Task input
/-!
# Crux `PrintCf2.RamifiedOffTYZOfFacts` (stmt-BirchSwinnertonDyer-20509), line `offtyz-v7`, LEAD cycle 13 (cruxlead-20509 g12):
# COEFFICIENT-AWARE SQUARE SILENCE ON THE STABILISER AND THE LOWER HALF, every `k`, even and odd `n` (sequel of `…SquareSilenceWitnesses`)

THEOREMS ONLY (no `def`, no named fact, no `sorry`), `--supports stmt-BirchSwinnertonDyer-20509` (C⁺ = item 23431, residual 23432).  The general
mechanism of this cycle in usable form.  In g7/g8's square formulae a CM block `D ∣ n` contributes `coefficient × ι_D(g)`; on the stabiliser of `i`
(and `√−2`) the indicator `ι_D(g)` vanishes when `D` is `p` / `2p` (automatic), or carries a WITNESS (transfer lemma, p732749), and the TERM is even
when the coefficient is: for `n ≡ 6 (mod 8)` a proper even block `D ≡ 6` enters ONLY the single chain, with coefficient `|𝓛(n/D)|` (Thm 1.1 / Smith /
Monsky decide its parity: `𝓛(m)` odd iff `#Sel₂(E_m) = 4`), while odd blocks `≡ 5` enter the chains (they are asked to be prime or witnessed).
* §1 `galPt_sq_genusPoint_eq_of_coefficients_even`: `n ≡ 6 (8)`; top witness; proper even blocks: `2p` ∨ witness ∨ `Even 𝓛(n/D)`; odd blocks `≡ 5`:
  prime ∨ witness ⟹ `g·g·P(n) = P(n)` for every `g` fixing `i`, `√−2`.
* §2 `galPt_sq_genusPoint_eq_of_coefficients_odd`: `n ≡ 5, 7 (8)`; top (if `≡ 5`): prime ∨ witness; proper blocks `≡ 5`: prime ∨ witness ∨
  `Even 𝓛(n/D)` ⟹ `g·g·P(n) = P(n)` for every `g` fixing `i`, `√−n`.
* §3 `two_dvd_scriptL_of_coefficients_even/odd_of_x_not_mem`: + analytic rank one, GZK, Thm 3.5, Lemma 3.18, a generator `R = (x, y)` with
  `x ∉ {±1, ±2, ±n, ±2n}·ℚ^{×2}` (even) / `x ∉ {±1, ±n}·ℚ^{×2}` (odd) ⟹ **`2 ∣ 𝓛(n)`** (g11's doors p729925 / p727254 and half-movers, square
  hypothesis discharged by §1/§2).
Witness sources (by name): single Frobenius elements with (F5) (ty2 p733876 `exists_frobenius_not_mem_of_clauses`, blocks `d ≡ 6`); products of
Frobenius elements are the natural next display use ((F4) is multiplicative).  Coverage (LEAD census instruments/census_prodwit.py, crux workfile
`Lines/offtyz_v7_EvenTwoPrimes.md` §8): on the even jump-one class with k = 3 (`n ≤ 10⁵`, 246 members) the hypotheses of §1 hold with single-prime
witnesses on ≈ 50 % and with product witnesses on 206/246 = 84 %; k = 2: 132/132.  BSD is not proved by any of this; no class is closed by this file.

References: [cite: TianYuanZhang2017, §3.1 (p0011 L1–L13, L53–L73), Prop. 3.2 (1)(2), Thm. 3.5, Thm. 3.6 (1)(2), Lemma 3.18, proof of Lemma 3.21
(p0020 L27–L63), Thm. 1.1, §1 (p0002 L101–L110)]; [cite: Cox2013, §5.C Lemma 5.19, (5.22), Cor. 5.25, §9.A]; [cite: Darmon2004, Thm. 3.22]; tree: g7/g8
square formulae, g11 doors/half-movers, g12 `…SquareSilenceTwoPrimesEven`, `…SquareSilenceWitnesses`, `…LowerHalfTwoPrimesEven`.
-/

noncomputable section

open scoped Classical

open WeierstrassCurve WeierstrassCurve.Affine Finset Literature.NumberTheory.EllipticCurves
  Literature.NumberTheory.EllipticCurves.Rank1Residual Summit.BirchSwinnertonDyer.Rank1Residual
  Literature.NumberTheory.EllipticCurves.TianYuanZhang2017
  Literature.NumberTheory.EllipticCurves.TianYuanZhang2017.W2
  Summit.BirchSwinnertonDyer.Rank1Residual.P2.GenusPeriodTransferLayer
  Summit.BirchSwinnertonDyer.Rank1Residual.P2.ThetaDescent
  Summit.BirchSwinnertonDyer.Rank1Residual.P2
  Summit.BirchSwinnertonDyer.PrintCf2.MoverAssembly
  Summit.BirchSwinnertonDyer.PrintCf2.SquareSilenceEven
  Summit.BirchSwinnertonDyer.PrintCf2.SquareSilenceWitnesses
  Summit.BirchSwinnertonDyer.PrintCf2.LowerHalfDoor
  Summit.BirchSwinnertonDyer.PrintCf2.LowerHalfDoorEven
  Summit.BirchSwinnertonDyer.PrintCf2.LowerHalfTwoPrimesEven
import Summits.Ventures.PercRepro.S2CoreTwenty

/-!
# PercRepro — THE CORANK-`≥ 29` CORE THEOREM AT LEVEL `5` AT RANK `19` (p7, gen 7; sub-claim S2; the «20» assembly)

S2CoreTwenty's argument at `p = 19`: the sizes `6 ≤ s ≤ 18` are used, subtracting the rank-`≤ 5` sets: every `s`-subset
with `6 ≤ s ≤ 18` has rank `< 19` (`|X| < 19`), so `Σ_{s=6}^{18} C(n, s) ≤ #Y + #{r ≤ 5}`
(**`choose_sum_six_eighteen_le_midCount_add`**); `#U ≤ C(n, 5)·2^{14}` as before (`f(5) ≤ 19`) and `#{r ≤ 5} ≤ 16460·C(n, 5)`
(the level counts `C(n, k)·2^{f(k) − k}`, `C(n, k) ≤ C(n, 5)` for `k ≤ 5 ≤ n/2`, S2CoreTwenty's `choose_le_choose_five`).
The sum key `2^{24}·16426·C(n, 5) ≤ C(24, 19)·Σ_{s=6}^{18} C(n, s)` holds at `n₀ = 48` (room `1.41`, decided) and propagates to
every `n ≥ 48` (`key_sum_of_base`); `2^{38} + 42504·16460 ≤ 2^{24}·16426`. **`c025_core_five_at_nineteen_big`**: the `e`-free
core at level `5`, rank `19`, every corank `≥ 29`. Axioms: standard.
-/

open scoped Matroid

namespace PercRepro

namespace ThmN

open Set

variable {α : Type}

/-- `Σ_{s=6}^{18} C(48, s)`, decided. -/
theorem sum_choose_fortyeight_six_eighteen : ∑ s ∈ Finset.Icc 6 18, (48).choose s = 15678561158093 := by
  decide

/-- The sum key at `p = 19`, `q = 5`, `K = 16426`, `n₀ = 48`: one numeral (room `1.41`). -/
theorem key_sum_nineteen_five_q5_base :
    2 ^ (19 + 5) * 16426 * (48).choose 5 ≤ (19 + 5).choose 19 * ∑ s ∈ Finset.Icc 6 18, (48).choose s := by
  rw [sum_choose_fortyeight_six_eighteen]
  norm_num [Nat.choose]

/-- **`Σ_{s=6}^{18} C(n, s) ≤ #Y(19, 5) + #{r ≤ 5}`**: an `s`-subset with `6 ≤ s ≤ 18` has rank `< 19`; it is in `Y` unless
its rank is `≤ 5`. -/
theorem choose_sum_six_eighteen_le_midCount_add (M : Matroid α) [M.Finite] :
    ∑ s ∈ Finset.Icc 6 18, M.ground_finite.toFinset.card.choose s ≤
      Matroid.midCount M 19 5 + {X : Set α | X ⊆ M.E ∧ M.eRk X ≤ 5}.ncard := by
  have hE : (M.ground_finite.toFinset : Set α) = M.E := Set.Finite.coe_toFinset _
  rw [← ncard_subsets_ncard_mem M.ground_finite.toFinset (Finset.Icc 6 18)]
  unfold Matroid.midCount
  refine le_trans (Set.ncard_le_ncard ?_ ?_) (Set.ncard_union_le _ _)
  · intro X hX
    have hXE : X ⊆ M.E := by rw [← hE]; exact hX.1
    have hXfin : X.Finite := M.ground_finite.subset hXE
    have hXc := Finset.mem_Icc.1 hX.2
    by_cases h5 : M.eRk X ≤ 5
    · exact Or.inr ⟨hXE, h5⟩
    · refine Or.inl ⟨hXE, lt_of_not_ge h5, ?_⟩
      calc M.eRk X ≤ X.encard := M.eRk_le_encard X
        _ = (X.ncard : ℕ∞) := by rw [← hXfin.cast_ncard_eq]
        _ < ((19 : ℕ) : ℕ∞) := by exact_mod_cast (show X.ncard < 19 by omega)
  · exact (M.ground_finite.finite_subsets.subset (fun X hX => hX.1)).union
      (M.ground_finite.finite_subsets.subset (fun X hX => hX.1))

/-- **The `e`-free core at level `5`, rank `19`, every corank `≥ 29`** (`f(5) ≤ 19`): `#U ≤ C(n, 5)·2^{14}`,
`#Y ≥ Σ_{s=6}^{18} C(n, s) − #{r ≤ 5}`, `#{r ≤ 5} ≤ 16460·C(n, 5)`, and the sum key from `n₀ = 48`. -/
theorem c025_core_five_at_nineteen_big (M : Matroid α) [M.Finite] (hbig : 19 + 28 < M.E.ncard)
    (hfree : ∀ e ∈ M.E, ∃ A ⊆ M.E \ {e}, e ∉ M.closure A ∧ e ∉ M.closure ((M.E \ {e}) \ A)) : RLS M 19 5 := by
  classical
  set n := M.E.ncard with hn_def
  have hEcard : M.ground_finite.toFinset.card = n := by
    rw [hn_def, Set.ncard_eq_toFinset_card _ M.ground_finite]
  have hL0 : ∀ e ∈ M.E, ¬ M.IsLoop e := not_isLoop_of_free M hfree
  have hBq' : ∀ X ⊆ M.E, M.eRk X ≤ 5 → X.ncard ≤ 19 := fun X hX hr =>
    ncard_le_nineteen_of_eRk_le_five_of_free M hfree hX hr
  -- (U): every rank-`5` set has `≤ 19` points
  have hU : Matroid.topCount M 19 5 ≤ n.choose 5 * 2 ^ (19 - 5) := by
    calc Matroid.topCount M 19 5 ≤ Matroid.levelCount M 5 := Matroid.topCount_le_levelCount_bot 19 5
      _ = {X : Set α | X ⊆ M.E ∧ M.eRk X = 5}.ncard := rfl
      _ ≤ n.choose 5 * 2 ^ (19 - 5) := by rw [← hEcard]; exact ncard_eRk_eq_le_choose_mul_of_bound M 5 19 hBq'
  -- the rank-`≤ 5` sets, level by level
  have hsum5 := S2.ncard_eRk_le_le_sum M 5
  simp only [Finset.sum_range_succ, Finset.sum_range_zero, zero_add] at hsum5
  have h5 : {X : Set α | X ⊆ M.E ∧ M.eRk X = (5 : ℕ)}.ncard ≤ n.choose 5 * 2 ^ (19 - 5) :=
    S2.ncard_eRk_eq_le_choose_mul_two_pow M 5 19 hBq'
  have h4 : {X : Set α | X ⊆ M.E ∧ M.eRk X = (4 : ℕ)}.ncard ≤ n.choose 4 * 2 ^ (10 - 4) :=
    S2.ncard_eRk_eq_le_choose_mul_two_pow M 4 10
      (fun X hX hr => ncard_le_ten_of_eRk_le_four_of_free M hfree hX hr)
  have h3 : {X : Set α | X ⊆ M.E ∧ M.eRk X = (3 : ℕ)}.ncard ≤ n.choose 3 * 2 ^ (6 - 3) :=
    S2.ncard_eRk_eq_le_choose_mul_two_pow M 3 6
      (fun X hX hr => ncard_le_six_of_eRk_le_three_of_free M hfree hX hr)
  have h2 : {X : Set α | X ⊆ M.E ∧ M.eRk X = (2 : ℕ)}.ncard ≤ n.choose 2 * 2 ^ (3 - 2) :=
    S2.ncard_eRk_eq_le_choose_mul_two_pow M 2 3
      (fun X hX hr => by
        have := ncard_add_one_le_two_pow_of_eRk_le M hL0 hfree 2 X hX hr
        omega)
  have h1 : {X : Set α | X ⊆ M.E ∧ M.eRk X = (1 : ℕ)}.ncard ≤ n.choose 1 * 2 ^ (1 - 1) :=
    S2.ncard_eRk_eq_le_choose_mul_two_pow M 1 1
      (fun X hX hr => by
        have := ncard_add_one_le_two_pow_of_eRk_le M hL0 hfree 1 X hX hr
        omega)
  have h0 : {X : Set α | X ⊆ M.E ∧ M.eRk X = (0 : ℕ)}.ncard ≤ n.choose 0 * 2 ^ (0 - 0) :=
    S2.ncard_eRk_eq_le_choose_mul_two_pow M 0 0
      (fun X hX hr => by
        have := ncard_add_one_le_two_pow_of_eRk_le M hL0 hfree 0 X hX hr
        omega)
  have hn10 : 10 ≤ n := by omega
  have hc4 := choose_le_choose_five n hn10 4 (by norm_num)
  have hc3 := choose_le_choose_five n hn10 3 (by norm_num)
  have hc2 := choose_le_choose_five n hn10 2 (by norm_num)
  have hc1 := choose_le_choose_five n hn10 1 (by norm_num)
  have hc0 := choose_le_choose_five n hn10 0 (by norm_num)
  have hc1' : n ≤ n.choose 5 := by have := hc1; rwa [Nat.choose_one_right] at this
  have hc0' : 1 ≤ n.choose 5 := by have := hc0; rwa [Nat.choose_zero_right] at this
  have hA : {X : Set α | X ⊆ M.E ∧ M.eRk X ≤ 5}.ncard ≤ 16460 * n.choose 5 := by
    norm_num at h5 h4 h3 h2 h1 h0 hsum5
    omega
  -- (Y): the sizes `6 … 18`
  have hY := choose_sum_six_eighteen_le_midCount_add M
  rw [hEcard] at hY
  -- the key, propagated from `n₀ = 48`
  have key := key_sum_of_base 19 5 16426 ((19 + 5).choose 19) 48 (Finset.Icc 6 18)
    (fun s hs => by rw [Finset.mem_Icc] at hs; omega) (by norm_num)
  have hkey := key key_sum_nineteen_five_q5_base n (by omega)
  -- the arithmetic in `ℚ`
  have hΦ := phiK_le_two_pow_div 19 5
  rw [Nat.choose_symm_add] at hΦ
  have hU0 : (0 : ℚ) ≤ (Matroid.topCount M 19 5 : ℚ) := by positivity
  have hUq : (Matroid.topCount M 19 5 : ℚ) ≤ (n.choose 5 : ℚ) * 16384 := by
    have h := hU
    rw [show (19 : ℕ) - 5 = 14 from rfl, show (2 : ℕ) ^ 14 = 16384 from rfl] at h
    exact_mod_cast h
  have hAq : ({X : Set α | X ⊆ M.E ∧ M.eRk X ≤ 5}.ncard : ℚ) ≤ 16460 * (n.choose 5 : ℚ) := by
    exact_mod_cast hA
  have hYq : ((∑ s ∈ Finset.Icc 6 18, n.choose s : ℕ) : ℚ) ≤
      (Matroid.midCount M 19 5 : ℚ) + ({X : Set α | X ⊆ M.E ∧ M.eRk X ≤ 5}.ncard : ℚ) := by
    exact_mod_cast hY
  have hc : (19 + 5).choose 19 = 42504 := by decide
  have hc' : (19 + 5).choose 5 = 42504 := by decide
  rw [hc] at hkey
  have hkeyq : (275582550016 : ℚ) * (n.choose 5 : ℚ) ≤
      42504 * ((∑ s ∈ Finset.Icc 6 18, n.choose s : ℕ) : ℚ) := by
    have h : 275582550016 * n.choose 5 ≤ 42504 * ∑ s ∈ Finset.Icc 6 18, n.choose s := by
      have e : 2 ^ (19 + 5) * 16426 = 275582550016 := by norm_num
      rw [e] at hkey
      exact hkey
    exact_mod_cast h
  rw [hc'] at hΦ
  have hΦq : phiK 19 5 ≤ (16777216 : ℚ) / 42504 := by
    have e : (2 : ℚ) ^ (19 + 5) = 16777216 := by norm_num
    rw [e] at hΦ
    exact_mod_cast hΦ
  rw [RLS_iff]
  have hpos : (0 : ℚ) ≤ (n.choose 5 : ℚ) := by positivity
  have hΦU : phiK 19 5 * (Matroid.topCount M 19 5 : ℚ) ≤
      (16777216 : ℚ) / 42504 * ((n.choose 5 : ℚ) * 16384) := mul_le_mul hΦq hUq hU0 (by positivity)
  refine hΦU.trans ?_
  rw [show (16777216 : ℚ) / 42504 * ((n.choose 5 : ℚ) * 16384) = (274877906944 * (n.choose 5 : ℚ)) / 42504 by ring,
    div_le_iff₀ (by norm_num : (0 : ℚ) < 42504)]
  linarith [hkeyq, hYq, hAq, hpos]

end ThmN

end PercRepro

How to complete this task
Could you find every line in the records above that contains the word "LEAD" and copy it?

Task result
# Crux `PrintCf2.RamifiedOffTYZOfFacts` (stmt-BirchSwinnertonDyer-20509), line `offtyz-v7`, LEAD cycle 13 (cruxlead-20509 g12):
Frobenius elements are the natural next display use ((F4) is multiplicative).  Coverage (LEAD census instruments/census_prodwit.py, crux workfile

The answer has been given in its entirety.